Outcome assessment. A woman was considered hypertensive if her systolic blood pressure was ≥140 mm Hg or diastolic blood pressure was ≥ 90 mm Hg at any time during pregnancy. The nurse measured the blood pressure using a mercury sphygmomanometer with the woman sitting rested on a chair, and recorded single values for systolic and diastolic blood pressure. Measurements were made at least monthly at prenatal visits, at delivery, and at postnatal visits.

Dota collections for other covariates. Information on sociodemographic characteristics was collected at baseline and all routine laboratory tests were conducted as described elsewhere (19). A study physician examined the patient; a nurse obtained the history and measured height, weight, and mid-upper arm circumference at baseline and every subsequent month. Gestational age was determined by the physician using the date of the last menstrual period.

Statistical analysis. In the analysis for treatment effect of vitamins on hypertension during pregnancy, we excluded women with hypertension at the time of randomization, and considered the first event of hypertension between randomization and 3 mo postpartum. We calculated person time from randomization to the first diagnosis of hypertension during pregnancy, loss to follow-up, or 90 d postpartum, whichever came first. In intention-to-treat analyses, we used the Kaplan-Meier estimator to obtain cumulative rates and the Cox proportional hazards model to estimate relative risks (RR) and the 95% CI for the effect of vitamins on hypertension. The α level was set at 5%. We analyzed the main effects of vitamin A, multivitamins, and their interactions.
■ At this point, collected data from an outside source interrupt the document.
import Summits.CriticalPhenomena.SAWScalingLimit.Theses.SAWRestrictionRigidity
import Literature.Probability.RandomPlanarGeometry.ImageUnivalent

/-!
# Stub `stub_preimageSubdomain` of line `registered` (scalar / avoidance-cocycle cut), crux `Rigidity` (stmt-CriticalPhenomena-1368), route SAWRestrictionRigidity

Target: `Summits/CriticalPhenomena/SAWScalingLimit/Theorems/SAWRestrictionRigidityRigidityPreimageSubdomain.lean` (`--supports stmt-CriticalPhenomena-1368`).
-/

noncomputable section

namespace Summit.CriticalPhenomena.SAWScalingLimit.Cruxes.Rigidity.Cocycle

open MeasureTheory Set Filter Topology
open Literature.Probability.RandomPlanarGeometry

/-- **Preimage test sub-domains** (stub 4 of line `registered`, crux `Rigidity`): under a continuous plane map `Φ` injective on `closure D` with `Φ(closure D) = closure D₂`, `Φ(D) = D₂`, marks to marks and continuous inverse on `closure D₂`, every Dobrushin sub-domain `D₂' ⊆ D₂` with the marks of `D₂` and agreeing with `D₂` near them has a preimage Dobrushin sub-domain `D' ⊆ D` with the marks of `D`, agreeing with `D` near them, `Φ(closure D') = closure D₂'`, and matching avoidance events (`MarkedDomain.image` along the inverse; Pommerenke 1992 Thm. 2.6 (i)⇒(ii)). [folklore] -/
theorem stub_preimageSubdomain : ∀ (D D₂ : Literature.Probability.RandomPlanarGeometry.DobrushinDomain) (Φ : C(ℂ, ℂ)), Set.InjOn Φ (closure D.carrier) → Φ '' closure D.carrier = closure D₂.carrier → Φ '' D.carrier = D₂.carrier → Φ (D.pt 0) = D₂.pt 0 → Φ (D.pt 1) = D₂.pt 1 → ContinuousOn (Function.invFunOn Φ (closure D.carrier)) (closure D₂.carrier) → ∀ D₂' : Literature.Probability.RandomPlanarGeometry.DobrushinDomain, D₂'.carrier ⊆ D₂.carrier → D₂'.pt 0 = D₂.pt 0 → D₂'.pt 1 = D₂.pt 1 → (∃ ε : ℝ, 0 < ε ∧ D₂'.carrier ∩ Metric.ball (D₂.pt 0) ε = D₂.carrier ∩ Metric.ball (D₂.pt 0) ε ∧ D₂'.carrier ∩ Metric.ball (D₂.pt 1) ε = D₂.carrier ∩ Metric.ball (D₂.pt 1) ε) → ∃ D' : Literature.Probability.RandomPlanarGeometry.DobrushinDomain, D'.carrier ⊆ D.carrier ∧ D'.pt 0 = D.pt 0 ∧ D'.pt 1 = D.pt 1 ∧ (∃ ε : ℝ, 0 < ε ∧ D'.carrier ∩ Metric.ball (D.pt 0) ε = D.carrier ∩ Metric.ball (D.pt 0) ε ∧ D'.carrier ∩ Metric.ball (D.pt 1) ε = D.carrier ∩ Metric.ball (D.pt 1) ε) ∧ Φ '' closure D'.carrier = closure D₂'.carrier ∧ ∀ γ : Literature.Probability.RandomPlanarGeometry.CurveClass ℂ, γ.range ⊆ closure D.carrier → (γ.range ⊆ closure D'.carrier ↔ Φ '' γ.range ⊆ closure D₂'.carrier) := by
  intro D D₂ Φ hinj hcl hcar h0 h1 hΨc D₂' hsub h0' h1' hε
  -- the inverse `Ψ` of `Φ` on `closure D`, a homeomorphism `closure D₂ → closure D`
  set Ψ : ℂ → ℂ := Function.invFunOn Φ (closure D.carrier) with hΨdef
  have hL : LeftInvOn Ψ Φ (closure D.carrier) := hinj.leftInvOn_invFunOn
  have hR : RightInvOn Ψ Φ (closure D₂.carrier) := by
    rw [← hcl]
    exact hL.rightInvOn_image
  have hΨinj : InjOn Ψ (closure D₂.carrier) := hR.injOn
  have hsubcl : closure D₂'.carrier ⊆ closure D₂.carrier := closure_mono hsub
  have hsub' : D₂'.carrier ⊆ Φ '' D.carrier := by
    rw [hcar]
    exact hsub
  -- the preimage sub-domain `D' := Ψ(D₂')`
  set D' : DobrushinDomain := D₂'.image Ψ (hΨc.mono hsubcl) (hΨinj.mono hsubcl) with hD'def
  have hD'car : D'.carrier = Ψ '' D₂'.carrier := rfl
  have hD'sub : D'.carrier ⊆ D.carrier := by
    rw [hD'car]
    rintro _ ⟨y, hy, rfl⟩
    obtain ⟨x, hx, rfl⟩ := hsub' hy
    rw [hL (subset_closure hx)]
    exact hx
  have hD'cl : closure D'.carrier = Ψ '' closure D₂'.carrier :=
    D₂'.closure_carrier_image Ψ _ _
  have hΦD'cl : Φ '' closure D'.carrier = closure D₂'.carrier := by
    rw [hD'cl]
    exact (hR.mono hsubcl).image_image
  -- agreement with `D` near a marked point, transported through `Φ`
  have key : ∀ (a : ℂ) (ε δ : ℝ), (∀ z, dist z a < δ → dist (Φ z) (Φ a) < ε) →
      D₂'.carrier ∩ Metric.ball (Φ a) ε = D₂.carrier ∩ Metric.ball (Φ a) ε →
      D'.carrier ∩ Metric.ball a δ = D.carrier ∩ Metric.ball a δ := by
    intro a ε δ hδ hagree
    refine (inter_subset_inter_left _ hD'sub).antisymm ?_
    rintro z ⟨hzD, hzB⟩
    refine ⟨?_, hzB⟩
    have hΦz : Φ z ∈ D₂'.carrier ∩ Metric.ball (Φ a) ε := by
      rw [hagree]
      exact ⟨hcar ▸ mem_image_of_mem Φ hzD, hδ z hzB⟩
    rw [hD'car]
    exact ⟨Φ z, hΦz.1, hL (subset_closure hzD)⟩
  obtain ⟨ε, hε0, hA, hB⟩ := hε
  obtain ⟨δ₀, hδ₀, hδ₀Φ⟩ := Metric.continuousAt_iff.1 (Φ.continuous.continuousAt (x := D.pt 0)) ε hε0
  obtain ⟨δ₁, hδ₁, hδ₁Φ⟩ := Metric.continuousAt_iff.1 (Φ.continuous.continuousAt (x := D.pt 1)) ε hε0
  refine ⟨D', hD'sub, ?_, ?_, ⟨min δ₀ δ₁, lt_min hδ₀ hδ₁, ?_, ?_⟩, hΦD'cl, ?_⟩
  · show Ψ (D₂'.pt 0) = D.pt 0
    rw [h0', ← h0]
    exact hL (frontier_subset_closure (D.pt_mem_frontier 0))
  · show Ψ (D₂'.pt 1) = D.pt 1
    rw [h1', ← h1]
    exact hL (frontier_subset_closure (D.pt_mem_frontier 1))
  · refine key (D.pt 0) ε (min δ₀ δ₁)
      (fun z hz ↦ hδ₀Φ (lt_of_lt_of_le hz (min_le_left _ _))) ?_
    rw [h0]
    exact hA
  · refine key (D.pt 1) ε (min δ₀ δ₁)
      (fun z hz ↦ hδ₁Φ (lt_of_lt_of_le hz (min_le_right _ _))) ?_
    rw [h1]
    exact hB
  · intro γ hγ
    constructor
    · intro h
      rw [← hΦD'cl]
      exact image_mono h
    · intro h x hx
      have hΦx : Φ x ∈ Φ '' closure D'.carrier := by
        rw [hΦD'cl]
        exact h (mem_image_of_mem Φ hx)
      obtain ⟨y, hy, hyx⟩ := hΦx
      rw [← hinj (closure_mono hD'sub hy) (hγ hx) hyx]
      exact hy

end Summit.CriticalPhenomena.SAWScalingLimit.Cruxes.Rigidity.Cocycle

end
We explored effect modification by CD4 cell count, lymphocyte count, erythrocyte sedimentation rate (ESR), hemoglobin, age, baseline BMI, history of diabetes, nulliparity, literacy level, \and plasma vitamins A and E by comparing full and reduced Cox models using the likelihood ratio test. All of the analyses in Figure 1, and Tables 2 and 3 were unadjusted for any covariates. To assess the predictors of hypertension during pregnancy, we included all potential predictors in a forward stepwise Cox proportional hazards model with entry and staying criteria for the variables set at 0.20.

RESULTS

Of the 955 HIV-positive pregnant women in this analysis, 485 were administered multivitamins and 470 were not. Women in the 4 intervention groups, MV, A, MV+A, and P, had similar baseline characteristics (Table 1). Most women took the medication they were administered; the mean compliance with the regimen was 91% (median 96%) from the time of randomization to delivery for all groups (17). The plasma concentrations of vitamin A among women who did and did not receive vitamin A were similar at baseline (0.84 and 0.86 mmol/ L, respectively, P = 0.67), but differed at the end of the study (0.98 and 0.80 mmol/L, respectively, P = 0.01) (17).
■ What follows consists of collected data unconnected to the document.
variable [NumberField.IsTotallyComplex K]
  -- the prints and the global frame
  (h24ii : DeShalit1987.prop24_ii_galoisAction) (h24iii : DeShalit1987.prop24_iii_unit) (h25 : DeShalit1987.prop25_i_normRelation)
  (hK : IsImaginaryQuadratic K) (ι : K →+* ℂ)
  -- the moduli: ANY one-prime-step chain `𝔣_{m+1} = 𝔣_m 𝔩_m`, `𝔩_m ∣ 𝔣_m` (`hstep`), all rigid and prime to `v`
  (𝔣 : ℕ → Ideal (𝓞 K)) (hle : ∀ m, 𝔣 (m + 1) ≤ 𝔣 m)
  (h𝔣0 : ∀ m, 𝔣 m ≠ ⊥) (h𝔣1 : ∀ m, 𝔣 m ≠ ⊤) (hv : ∀ m, ¬ 𝔣 m ≤ v.asIdeal) (hw : ∀ (m : ℕ) (u : (𝓞 K)ˣ), (u : 𝓞 K) - 1 ∈ 𝔣 m → u = 1)
  -- the common local datum at `v`: `π = u·2`, `σ₀`, `ε`, `θ`, `e₂`
  (hq : residueFieldCard (v.adicCompletion K) = 2)
  (h2 : (valuation (v.adicCompletion K)).IsUniformizer ((((2 : ℕ) : 𝒪[v.adicCompletion K]) : v.adicCompletion K)))
  (u : 𝒪[v.adicCompletion K]ˣ)
  {σ₀ : absoluteGaloisGroup (v.adicCompletion K)} (hσ₀ : IsAbsArithFrob σ₀)
  {ε : (maxUnramifiedCompletion (v.adicCompletion K))ˣ}
  (hε : maxUnramifiedCompletion.galAut (v.adicCompletion K) σ₀ (ε : maxUnramifiedCompletion (v.adicCompletion K)) =
    algebraMap 𝒪[v.adicCompletion K] (maxUnramifiedCompletion (v.adicCompletion K)) (u : 𝒪[v.adicCompletion K]) *
      (ε : maxUnramifiedCompletion (v.adicCompletion K)))
  (θ : CompletedAlgClosure (v.adicCompletion K) →+* ℂ_[2]) (hθc : Continuous θ)
  (hθ1 : ∀ z : CBall (v.adicCompletion K), ‖θ (z : CompletedAlgClosure (v.adicCompletion K))‖ ≤ 1)
  (hθζ : ∀ ζ' : ℂ_[2], (∃ n : ℕ, ζ' ^ 2 ^ n = 1) →
    ∃ ζ : CompletedAlgClosure (v.adicCompletion K), (∃ n : ℕ, ζ ^ 2 ^ n = 1) ∧ θ ζ = ζ')
  (e₂ : v.adicCompletionIntegers K ≃+* ℤ_[2])
  (hΘe : ∀ a : 𝒪[v.adicCompletion K], (θ.comp ((CBall (v.adicCompletion K)).subtype.comp
      (algebraMap (UnrCoeff (v.adicCompletion K)) (CBall (v.adicCompletion K))))) (intToUnrCoeff (v.adicCompletion K) a) =
    padicIntCast ℂ_[2] (((e₂ : v.adicCompletionIntegers K →+* ℤ_[2]).comp
      (integerEquivAdicCompletionIntegers v).toRingHom) a))
  -- the per-modulus local models: global witnesses `α_m = π^{f_m}`, coefficient fields `E_m ≤ E_{m+1}`, readings `j_m`, cell maps `ψ_m`
  (α : ℕ → 𝓞 K) (hα0 : ∀ m, α m ≠ 0) (hα𝔣 : ∀ m, α m - 1 ∈ 𝔣 m) (hαw : ∀ m (w : HeightOneSpectrum (𝓞 K)), w ≠ v → α m ∉ w.asIdeal)
  (f : ℕ → ℕ) (hαπ : ∀ m, ((α m : K) : v.adicCompletion K) =
    ((((u : 𝒪[v.adicCompletion K]) * ((2 : ℕ) : 𝒪[v.adicCompletion K]) : 𝒪[v.adicCompletion K]) : v.adicCompletion K)) ^ f m)
  (E : ℕ → IntermediateField (v.adicCompletion K) (AlgebraicClosure (v.adicCompletion K)))
  [hfd : ∀ m, FiniteDimensional (v.adicCompletion K) (E m)] [hgal : ∀ m, IsGalois (v.adicCompletion K) (E m)]
  (hE : ∀ m, E m ≤ maxUnramified (v.adicCompletion K))
  (hdegE : ∀ (m : ℕ) (w : WeilGroup (v.adicCompletion K)),
    WeilGroup.toAbsGalois (v.adicCompletion K) w ∈ (E m).fixingSubgroup → (f m : ℤ) ∣ WeilGroup.deg w)
  (hEE : ∀ m, E m ≤ E (m + 1))
  (j : ∀ m : ℕ, unitBall (E m) →+* UnrCoeff (v.adicCompletion K))
  (hj : ∀ m, (j m).comp (algebraMap (LTCoeff (v.adicCompletion K)) (unitBall (E m))) =
    (intToUnrCoeff (v.adicCompletion K)).comp (LTCoeff.of (v.adicCompletion K)).symm.toRingHom)
  (hjC : ∀ m, (algebraMap (UnrCoeff (v.adicCompletion K)) (CBall (v.adicCompletion K))).comp (j m) = unitBallToCBall (E m))
  (hjj : ∀ (m : ℕ) (y : unitBall (E m)), j (m + 1) (inclUnitBall (F := v.adicCompletion K) (hEE m) y) = j m y)
  (ψ : ∀ m n : ℕ, ↥(absRestrictNormalHom (rayClassField K (𝔣 m))).ker ⧸ (rayAdicTower (𝔪 := 𝔣 m) (h𝔣0 m) v).U n → ZMod (2 ^ (n + 1)))
  (hψ : ∀ (m n : ℕ) (g : ↥(absRestrictNormalHom (rayClassField K (𝔣 m))).ker), g ∈ (rayAdicTower (𝔪 := 𝔣 m) (h𝔣0 m) v).U 0 →
    ψ m n ((rayAdicTower (𝔪 := 𝔣 m) (h𝔣0 m) v).proj n g) =
      PadicInt.toZModPow (n + 1) ((((Units.map (e₂ : v.adicCompletionIntegers K →+* ℤ_[2]).toMonoidHom).comp
        (rayAdicCharacter (h𝔣0 m) (hv m) (hw m)))⁻¹ g : ℤ_[2]ˣ) : ℤ_[2]))
  -- the twists: ideals `𝔠` prime to all `𝔣_m v`, Galois lifts `g_𝔠 ∈ Γ_K` of their Artin symbols on every `K(𝔣_m v^{k+1})`,
  -- elliptic-unit families at every modulus
  {I : Type*} (idl : I → Ideal (𝓞 K)) (hidl0 : ∀ i, idl i ≠ ⊥) (hidlc : ∀ i m, IsCoprime (idl i) (𝔣 m * v.asIdeal))
  (g : I → absoluteGaloisGroup K)
  (hg : ∀ (i : I) (m k : ℕ), absRestrictNormalHom (rayClassField K (𝔣 m * v.asIdeal ^ (k + 1))) (g i) =
    artinSymbol (galFrob K (rayClassField K (𝔣 m * v.asIdeal ^ (k + 1)))) (idl i))
  (x : ∀ (i : I) (m k : ℕ), rayClassField K (𝔣 m * v.asIdeal ^ (k + 1)))
  (hx : ∀ (i : I) (m k : ℕ), IsThetaValueOne ι (𝔣 m * v.asIdeal ^ (k + 1)) (idl i)
    (algClosureEmb ι ((x i m k : rayClassField K (𝔣 m * v.asIdeal ^ (k + 1))) : AlgebraicClosure K)))
  [hN : ∀ m n, ((rayAdicTower (𝔪 := 𝔣 m) (h𝔣0 m) v).U n).Normal]
  [hNabs : ∀ m n, ((absRayAdicTower (𝔪' := 𝔣 m) (h𝔣0 m) v).U n).Normal]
FIGURE 1 Kaplan-Meier graph comparing time to first episode of hypertension by vitamin A (panel A) and multivitamin use (panel B) in pregnant, HIV-positive women.

TABLE 2

Multivitamin and vitamin A intake and development of hypertension during pregnancy in HIV-positive women1

Of 995 HIV-positive pregnant women, 130 (13%) had hypertension; of these, 41 were hypertensive at the time of randomization. There were 89 incident hypertension cases after randomization over 5211 person-mo of follow up (171 cases/10,000 person-mo).

Women who received multivitamins were less likely to develop incident hypertension during pregnancy than those who did not (Fig. 1). The difference between the 2 groups was apparent shortly after the first month following randomization and remained until the end of the study. Overall, multivitamins reduced the hypertension risk during pregnancy by 38% (RR = 0.62, 95% CI 0.40-0.94, P = 0.03) (Table 2). The effect of multivitamins on hypertension during pregnancy remained inverse and significant when we restricted the analyses to cases not detected until delivery, and when we included baseline cases of hypertension and those detected at the first contact after delivery (data not shown).

Vitamin A did not affect hypertension during pregnancy; the Kaplan-Meier graphs of the vitamin A and no vitamin A groups overlapped over the entire course of follow-up (Fig. 1), (RR = 1.00, 95% CI 0.66-1.51, P = 0.98) (Table 2).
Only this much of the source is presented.